In this practical and expert guide, we'll walk you through the step-by-step process of downloading a Docker image on Ubuntu, extracting it, and rootfs, transferring it to the RouterOS (MikroTik) device, importing it as an image, building and running the container, and finally configuring NAT/Firewall to access the service from outside the network are explained.

Prerequisites and important points

Basic technical tips:

• RouterOS must be version 7.x or higher And closed container be enabled on the device. To check the version via CLI or Winbox:

/system package print

• Ensure sufficient storage space on MikroTik; use external NAS or NFS if needed.

• Review Processor architecture Device (e.g. arm, arm64, mipsbe, x86_64):

/system resource print

SSH/FTP or Winbox access is also required to upload files.

Part 1 — Creating a container rootfs in Ubuntu (example with Docker)

On Ubuntu we use Docker to download the image and extract the filesystem. If you need a specific architecture, use --platform Use.

Example: Extracting rootfs from Alpine image for arm/v7 architecture

sudo apt update
sudo apt install -y docker.io

docker pull --platform linux/arm/v7 alpine:latest
docker create --name tmp-alpine alpine:latest
docker export tmp-alpine > alpine-rootfs.tar
docker rm tmp-alpine
gzip alpine-rootfs.tar  # optional -> alpine-rootfs.tar.gz

Explanation: docker export Creates a tar of the container filesystem suitable for importing into RouterOS as rootfs. If you need OCI layers, you can use docker save Use but many routers Raw rootfs They want.

Part 2 — Transferring Files to MikroTik

Method 1 — SCP (Command Line)

scp -P 22 alpine-rootfs.tar.gz admin@MIKROTIK_IP:/

Method 2 — Winbox/WebFig

Drag & drop the tar.gz file into the Files window in Winbox. The upload path can be seen in Files or /file-store.

Part 3 — Importing Containers into RouterOS

Graphical method (Winbox/WebFig): To the section Container Go to the Images tab and click Import.
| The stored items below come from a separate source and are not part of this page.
import Mathlib
import HarnessLib
import Literature.MathematicalPhysics.QuantumFieldTheory.ConstructiveQFTWave0
import Summits.Ventures.LatticeQCDFlow.Scaling.TunnellingLaws
import Summits.Ventures.LatticeQCDFlow.Scaling.FluxPatch
import Summits.Ventures.LatticeQCDFlow.Scaling.FluxSmallSteps
import Summits.Ventures.LatticeQCDFlow.Scaling.FluxTunnelling

/-!
# LatticeQCDFlow / Scaling — barrier supplement v3.0: THE LOCAL-MOVE TUNNELLING LAW (topological freezing is a theorem about exact local samplers)

HONEST FRAMING: exact (Metropolis-corrected) sampling algorithms for lattice gauge theory;
figures of merit are autocorrelation/cost numbers at stated couplings and volumes; no
continuum-physics claim.

THEORY-2.md §5.12 (theory seat GEN-17).  One PROVED supplement to `TopologicalModeCollapse`
(`Scaling/Barriers.lean`, (B2)) and `VolumeScalingOfTraining` (B1), in the barrier-docstring format
(`technique_class` · `blocks` · `because` · `evasions_known` · `scope_caveats` · `nearest_prior_art` ·
`status`): a `def … : Prop` immediately DISCHARGED by `Scaling/TunnellingLaws.lean` (abstract engine) and
`Scaling/FluxPatch.lean`, `Scaling/FluxSmallSteps.lean` (the `U(1)` flux-sector separating sets) and `Scaling/FluxTunnelling.lean` (the laws).  `TopologicalModeCollapse` prices the
flow side of topological freezing (a model that under-covers a sector makes the exact chain slow); this
supplement prices the OTHER side — the local and small-step exact samplers that flows are meant to beat, and
the local / sub-volume flow proposals offered as evasions of (B1) — by one inequality: stationary charge-change
probability per step `≤ 2 ×` equilibrium mass of an explicit separating set.  The barrier NAMES of record
(VolumeScalingOfTraining, TopologicalModeCollapse, ExactnessVsExpressivity, FermionDeterminantCost) are
unchanged; the literature under `nearest_prior_art` is CONTEXT found by search (THEORY-2.md §8 (43)),
nothing is imported from it.
-/

noncomputable section

namespace Summit.Ventures.LatticeQCDFlow.Barriers

open MeasureTheory ProbabilityTheory
open scoped ENNReal
open Literature.MathematicalPhysics.QuantumFieldTheory
open Summit.Ventures.LatticeQCDFlow.Theory2.Lattice.Flux (topCharge planeCollar planeSite patchAction plaqLinks)

/-- **Supplement (LocalMoveTunnellingLaw) to TopologicalModeCollapse / VolumeScalingOfTraining — EXACTNESS ×
MOVE-LOCALITY PRICES EVERY SECTOR CHANGE IN EQUILIBRIUM MASS OF A SEPARATING SET.**
(ABSTRACT) For every measurable space `X`, charge `Q : X → ι`, move relation `R` and set `B` that SEPARATES
`Q` along `R` (every `R`-move changing `Q` starts or ends in `B`), every s-finite `μ` and every `μ`-INVARIANT
Markov kernel `κ` whose moves are `μ ⊗ κ`-a.s. in `R`: `(μ ⊗ κ){Q ≠ Q'} ≤ 2·μ(B)`.
(`U(1)` FLUX SECTORS, every `d`, every `L ≥ 1`, compact `U(1) = Circle`, geometric charge
`Q = Φ_{μν}(x₀)/2π ∈ ℤ` of a lattice plane, NO hypothesis on the measure `m` beyond `κ`-invariance)
(SMALL STEPS) if `κ` moves configurations by `≤ ρ` in the sup-chordal metric a.s., then
`(m ⊗ κ){Q ≠ Q'} ≤ 2·m(planeCollar 4ρ)` (some plane plaquette within chordal distance `4ρ` of `-1`;
`≤ 2·L²·max_p m{‖u_p + 1‖ ≤ 4ρ}` by the union bound `Flux.measure_planeCollar_le`);
(LOCAL PATCHES) if `κ` leaves the plane plaquettes outside a non-empty patch `P` of `m = #P` positions unchanged
a.s. (single-link / multi-link heat bath or Metropolis, masked or domain-decomposed flow proposals with frozen
boundary, any sub-volume update), then `(m ⊗ κ){Q ≠ Q'} ≤ 2·m{S_P ≥ m(1 - cos(π/m))}`, `S_P = Σ_{p∈P}(1 - Re u_p)`
the `β = 1` Wilson action of the patch (threshold `2` for `m ≤ 2`, `∼ π²/2m` for large `m`; SHARP);
(LINKS) the same for any update of a finite link set `Λ` with the other links a.s. fixed, `P ⊇` the plane
positions whose plaquette touches `Λ` (`#Λ = 1`, `#P = 2`, threshold `S_P ≥ 2` for one link in `d = 2`);
(`n` STEPS) for any process with all marginals `m` and `ρ`-small consecutive steps,
`P{Q(Z_n) ≠ Q(Z_0)} ≤ n·2·m(planeCollar 4ρ)` — hence (THEORY-2.md §3.3, `Tunnelling.sectorAutocov_ge`) the sector
indicator autocorrelation at lag `n` is `≥ 1 - 2n·m(B)/(a(1-a))` and `τ_int(1_{Q∈S}) ≳ a(1-a)/(8·m(B))`.
technique_class: EXACT samplers (any `μ_{Λ,β}`-invariant kernel: Metropolis, heat bath, HMC / Langevin /
  ODE-flow steps, flow proposals followed by accept/reject) whose individual MOVES are LOCAL — small in every
  link (`≤ ρ`), or supported on a sub-volume (links `Λ`, plane patch `P(Λ)`), or a composition of such steps
  counted per step — judged by the stationary rate of change of a quantised charge.
blocks: "a local or sub-volume flow proposal (domain decomposition, masked coupling layers updating a block with
  frozen exterior, multilevel / hierarchical block updates) evades `VolumeScalingOfTraining` at no cost in
  topology" — per step it tunnels at most `2·m{S_{P} ≥ #P(1-cos(π/#P))}`, a quantity fixed by the TARGET, not by
  the model, and exponentially small in `β` for bounded patches (`≍ e^{-2β}` for one link in `d = 2`);
  "small-step exact dynamics (fine leapfrog, Langevin, continuous flows used as MCMC moves) can be tuned to
  change sector" — per step they pay `2·m(planeCollar 4ρ) ≤ 2L²·(one-plaquette cut tail at 4ρ)`; and any
  "topology unfrozen" claim for such an update class at `β` where these masses are below the inverse run
  length.  It does NOT block GLOBAL proposals (all links moved by `O(1)` at once): that is the recorded evasion
  and the reason flow-based global proposals [cite: KanwarEtAl2020, p.5: `τ_int(Q) ≈ 15000` (HMC), `≈ 4000`
  (heat bath), `≈ 10` (flow), 2-d `U(1)`, `L = 16`, `β = 7`] are pursued.
because: PROVED `Theory2.Tunnelling.compProd_chargeChange_le_of_invariant` (+ `…_le_add_of_invariant` with an
  exceptional set, `measure_chargeChange_le_nsteps`, `sectorReturn_ge`, `sectorAutocov_ge`, finite-state
  `tunnelRate_le` over `Literature.Probability.MarkovChains.IsStationary`) — `{Q(Y) ≠ Q(Z)} ⊆ {Y ∈ B} ∪ {Z ∈ B}`
  a.s., and BOTH marginals of `μ ⊗ κ` are `μ` when `κ` is `μ`-invariant (`Measure.fst_compProd`,
  `Measure.snd_compProd`, `Kernel.Invariant`); the separating sets PROVED in `Scaling/FluxSmallSteps.lean` / `Scaling/FluxPatch.lean`:
  `Flux.mem_planeCollar_of_dist_le_of_topCharge_ne` (along the linkwise geodesic path each plane plaquette moves
  by at most its four link displacements `≤ 4ρ`, `Flux.dist_plaquetteHolonomy_anglePath_le`, so it never meets
  `-1` and the integer-valued continuous charge is constant, `Flux.topCharge_comp_eq_of_preconnected_plane`) and
  `Flux.patchAction_ge_sharp_or_of_topCharge_ne` (`Φ - Φ' = Σ_P (F_p - F'_p) ∈ 2πℤ∖{0}` forces `Σ_P|F_p| ≥ π` for
  `U` or `U'`, `Flux.pi_le_sum_abs_or_of_topCharge_ne`; then the sharp cosine budget
  `Σ_P(1 - cos F_p) ≥ m(1 - cos(π/m))`, `Theory2.Trig.card_mul_one_sub_cos_le_sum` of `Scaling/CosineBudget.lean`,
  tangent line at `π/m`); assembled in `Scaling/FluxTunnelling.lean` as
  `Flux.compProd_topCharge_ne_le_of_dist_le`, `Flux.compProd_topCharge_ne_le_of_patch_sharp`,
  `Flux.compProd_topCharge_ne_le_of_links_sharp` (plaquettes not touching `Λ` are unchanged,
  `Flux.plaquette_eq_off_patch_of_links`), `Flux.measure_topCharge_ne_le_nsteps_of_dist_le`.
evasions_known: (i) GLOBAL proposals — a flow proposal moving every link by `O(1)` is in no `R` above (the class
  the venture builds; its price is `TopologicalModeCollapse` / `ExactnessVsExpressivity`, not this law);
  (ii) change the TARGET so the separating set is not rare: open boundary conditions in one direction
  [cite: LuscherSchaefer2011] (no quantised charge), tempering in `β` or in a boundary defect (parallel
  tempering / PTBC), OBC-defect priors evolved to PBC [cite: BonannoEtAl2026, §5], multicanonical / metadynamics
  reweighting of `m` (the law then holds for the modified `m`, whose collar mass is large by design, and the
  cost moves to reweighting); (iii) very long trajectories counted as ONE step (HMC with `τ ≫ 1`: the law prices
  the `n = τ/δτ` fine steps through the `n`-step version only if the intermediate fields are `m`-distributed,
  which holds for exact integration / SMD and approximately for leapfrog [cite: Luscher2010WilsonFlow, p.7]);
  (iv) non-compact or Lie-algebra-valued reformulations in which `Q` is not quantised.
scope_caveats: compact `U(1)` only as typed (the `SU(N)` analogue needs a quantised lattice charge off a
  collar — [cite: Luscher1982Topology] — and is conjecture C7 of THEORY-2.md, not a theorem of the tree); the law
  bounds the charge-change probability by the mass of the separating set but does NOT estimate that mass: the
  Gibbs tails `m_β{‖u_p + 1‖ ≤ s}`, `m_β{S_P ≥ 2}` enter as hypotheses (`η`, `M` in
  `Flux.compProd_topCharge_ne_le_of_plaquetteTail` / `…_of_patchTail`; for the 2-d Wilson plaquette density
  `∝ e^{β cos θ}` they are `≍ e^{-2β}·poly(β, s)` — printed / heuristic, not certified); the sup-metric collar
  `4ρ` makes the small-step law vacuous for production leapfrog step sizes (`4ρ = O(1)`); it is informative for
  fine integrators, Langevin / flow ODE steps and through the per-plaquette displacement version
  (`Flux.compProd_topCharge_ne_le_of_plaqDisp_le`); HMC momenta are Gaussian, so the a.s. step bound is replaced
  by the exceptional-set law `≤ 2·m(B) + (m ⊗ κ){step > ρ}`; the factor `2` and one-sidedness (`U` OR `U'` in
  the patch set) are not optimised; a law per `(μ,ν)`-plane and base point `x₀`.
nearest_prior_art: the bottleneck / conductance inequalities of Markov-chain theory (Cheeger–Jerrum–Sinclair–
  Lawler–Sokal; [cite: LevinPeres2017, Thm 7.4 (bottleneck ratio)], [cite: JerrumSinclair1993]) — this law is their
  one-line stationary form for a charge, with explicit finite-lattice separating sets; the physics heuristic it
  formalises is printed: "it is unlikely that such a trajectory leads from one sector to another, because the
  fields along the trajectories are, to a good approximation, distributed according to their weight"
  [cite: Luscher2010WilsonFlow, pp.6–7, probability of non-admissible fields `O(a^6)`], "`τ_top ∼ exp F_b`, where
  `F_b` is the typical free-energy barrier between different topological sectors" [cite: DeldebbioMancaVicari2004,
  p.2; fits `τ ∼ exp(c ξ^θ)`, `θ ≈ 0.3`, pp.4–5].  Searched (THEORY-2.md §8 (43), corpus fts+vec and galaxy): no
  printed theorem bounding the per-step tunnelling probability of an arbitrary invariant local kernel by an
  explicit lattice separating set was found; novelty is the typing and the patch/step separating sets, not the
  mechanism.
status: PROVED (`localMoveTunnellingLaw`). -/
def LocalMoveTunnellingLaw : Prop :=
  (∀ (X ι : Type) [MeasurableSpace X] (R : X → X → Prop) (Q : X → ι) (B : Set X),
    (∀ ⦃x y⦄, R x y → Q x ≠ Q y → x ∈ B ∨ y ∈ B) →
    ∀ (μ : Measure X) [SFinite μ] (κ : Kernel X X) [IsMarkovKernel κ], κ.Invariant μ →
    (∀ᵐ p ∂(μ ⊗ₘ κ), R p.1 p.2) → (μ ⊗ₘ κ) {p | Q p.1 ≠ Q p.2} ≤ 2 * μ B) ∧
  (∀ (d L : ℕ) [NeZero L] (x₀ : Site d L) (μ ν : Fin d) (m : Measure (GaugeConfig d L Circle)) [SFinite m]
    (κ : Kernel (GaugeConfig d L Circle) (GaugeConfig d L Circle)) [IsMarkovKernel κ] (ρ : ℝ),
    κ.Invariant m → (∀ᵐ q ∂(m ⊗ₘ κ), dist q.1 q.2 ≤ ρ) →
    (m ⊗ₘ κ) {q | topCharge x₀ μ ν q.1 ≠ topCharge x₀ μ ν q.2} ≤ 2 * m (planeCollar x₀ μ ν (4 * ρ))) ∧
  (∀ (d L : ℕ) [NeZero L] (x₀ : Site d L) (μ ν : Fin d) (P : Finset (ZMod L × ZMod L)), P.Nonempty →
    ∀ (m : Measure (GaugeConfig d L Circle)) [SFinite m]
    (κ : Kernel (GaugeConfig d L Circle) (GaugeConfig d L Circle)) [IsMarkovKernel κ], κ.Invariant m →
    (∀ᵐ q ∂(m ⊗ₘ κ), ∀ p ∉ P, plaquetteHolonomy q.1 (planeSite x₀ μ ν p) μ ν =
      plaquetteHolonomy q.2 (planeSite x₀ μ ν p) μ ν) →
    (m ⊗ₘ κ) {q | topCharge x₀ μ ν q.1 ≠ topCharge x₀ μ ν q.2} ≤
      2 * m {U | (P.card : ℝ) * (1 - Real.cos (Real.pi / P.card)) ≤ patchAction x₀ μ ν P U}) ∧
  (∀ (d L : ℕ) [NeZero L] (x₀ : Site d L) (μ ν : Fin d) (Λ : Finset (Edge d L))
    (P : Finset (ZMod L × ZMod L)), P.Nonempty →
    (∀ p, (∃ e ∈ plaqLinks (planeSite x₀ μ ν p) μ ν, e ∈ Λ) → p ∈ P) →
    ∀ (m : Measure (GaugeConfig d L Circle)) [SFinite m]
    (κ : Kernel (GaugeConfig d L Circle) (GaugeConfig d L Circle)) [IsMarkovKernel κ], κ.Invariant m →
    (∀ᵐ q ∂(m ⊗ₘ κ), ∀ e ∉ Λ, q.1 e = q.2 e) →
    (m ⊗ₘ κ) {q | topCharge x₀ μ ν q.1 ≠ topCharge x₀ μ ν q.2} ≤
      2 * m {U | (P.card : ℝ) * (1 - Real.cos (Real.pi / P.card)) ≤ patchAction x₀ μ ν P U}) ∧
  (∀ (d L : ℕ) [NeZero L] (x₀ : Site d L) (μ ν : Fin d) (Ω : Type) [MeasurableSpace Ω] (P : Measure Ω)
    (Z : ℕ → Ω → GaugeConfig d L Circle), (∀ k, Measurable (Z k)) →
    ∀ (m : Measure (GaugeConfig d L Circle)), (∀ k, P.map (Z k) = m) → ∀ (ρ : ℝ),
    (∀ k, ∀ᵐ ω ∂P, dist (Z k ω) (Z (k + 1) ω) ≤ ρ) → ∀ n : ℕ,
    P {ω | topCharge x₀ μ ν (Z n ω) ≠ topCharge x₀ μ ν (Z 0 ω)} ≤ n * (2 * m (planeCollar x₀ μ ν (4 * ρ))))

/-- Discharge of `LocalMoveTunnellingLaw` by `Scaling/TunnellingLaws.lean` and `Scaling/FluxTunnelling.lean`
(with `Scaling/FluxPatch.lean`, `Scaling/FluxSmallSteps.lean`, `Scaling/CosineBudget.lean`). -/
theorem localMoveTunnellingLaw : LocalMoveTunnellingLaw :=
  ⟨fun _ _ _ _ _ _ hB μ _ κ _ hinv hR => Theory2.Tunnelling.compProd_chargeChange_le_of_invariant hB μ κ hinv hR,
    fun _ _ _ x₀ μ ν m _ κ _ _ hinv hstep =>
      Theory2.Lattice.Flux.compProd_topCharge_ne_le_of_dist_le x₀ μ ν m κ hinv hstep,
    fun _ _ _ x₀ μ ν _ hP m _ κ _ hinv hloc =>
      Theory2.Lattice.Flux.compProd_topCharge_ne_le_of_patch_sharp x₀ μ ν hP m κ hinv hloc,
    fun _ _ _ x₀ μ ν Λ _ hPne hP m _ κ _ hinv hloc =>
      Theory2.Lattice.Flux.compProd_topCharge_ne_le_of_links_sharp x₀ μ ν Λ hPne hP m κ hinv hloc,
    fun _ _ _ x₀ μ ν _ _ P Z hZ m hmarg _ hstep n =>
      Theory2.Lattice.Flux.measure_topCharge_ne_le_nsteps_of_dist_le x₀ μ ν P Z hZ m hmarg hstep n⟩

/-- **Reading for the heat bath** (THEORY-2.md §3.3): a single-link update in `d = 2` changes the `#P = 2`
plane plaquettes containing the link, and `2·(1 - cos(π/2)) = 2`, so its stationary tunnelling probability is
`≤ 2·m{S_P ≥ 2}` — both plaquettes at the link must be simultaneously near `-1`. [folklore] -/
theorem two_mul_one_sub_cos_pi_div_two : (2 : ℝ) * (1 - Real.cos (Real.pi / 2)) = 2 := by
  rw [Real.cos_pi_div_two]; ring

end Summit.Ventures.LatticeQCDFlow.Barriers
Select the tar.gz file and enter a suitable name (e.g. alpine-armv7).

Command line method (RouterOS CLI):

/container image import file-name=alpine-rootfs.tar.gz name=alpine-armv7

Part 4 — Creating and Running a Container

After importing the image, build and run the container. Examples are provided for both Winbox and CLI.

CLI example:

/container create image=alpine-armv7 name=my-alpine command="/bin/sh"
 /container start my-alpine

In Winbox you can use the tab Console Use to connect to the container shell or enter the shell with the attach command.

Section 5 — IP Assignment and Port Forwarding (Port Forward / NAT)

There are two common ways to access a service inside a container from the outside: Dedicated IP allocation to the container and use NAT, or Direct port release If RouterOS supports it.

NAT example for HTTP service: Let's assume the public IP of the router 203.0.113.10 and container IP 172.18.0.2 We want to forward port 8080 on the router to port 80 inside the container.

/ip firewall nat add chain=dstnat dst-address=203.0.113.10 protocol=tcp dst-port=8080 action=dst-nat to-addresses=172.18.0.2 to-ports=80 comment="NAT -> container nginx"

For UDP, create a similar one with protocol=udp and the appropriate dst-port. Also use IP firewall filter Use to restrict access (e.g., only specific IPs) to increase security.

Part 6 — Practical Example: Installing Nginx and Port Forwarding

Summary steps to create rootfs from nginx, import to Mikrotik and run:

docker pull --platform linux/arm/v7 nginx:stable
docker create --name tmp-nginx nginx:stable
docker export tmp-nginx > nginx-rootfs.tar
gzip nginx-rootfs.tar

Then upload and import the file and create a container with the nginx executable command:

/container create image=nginx-arm name=nginx1 command="/usr/sbin/nginx -g 'daemon off;'"
 /container start nginx1

Next, find the container IP and create a NAT rule similar to the example in the previous section so that the service is accessible from the Internet.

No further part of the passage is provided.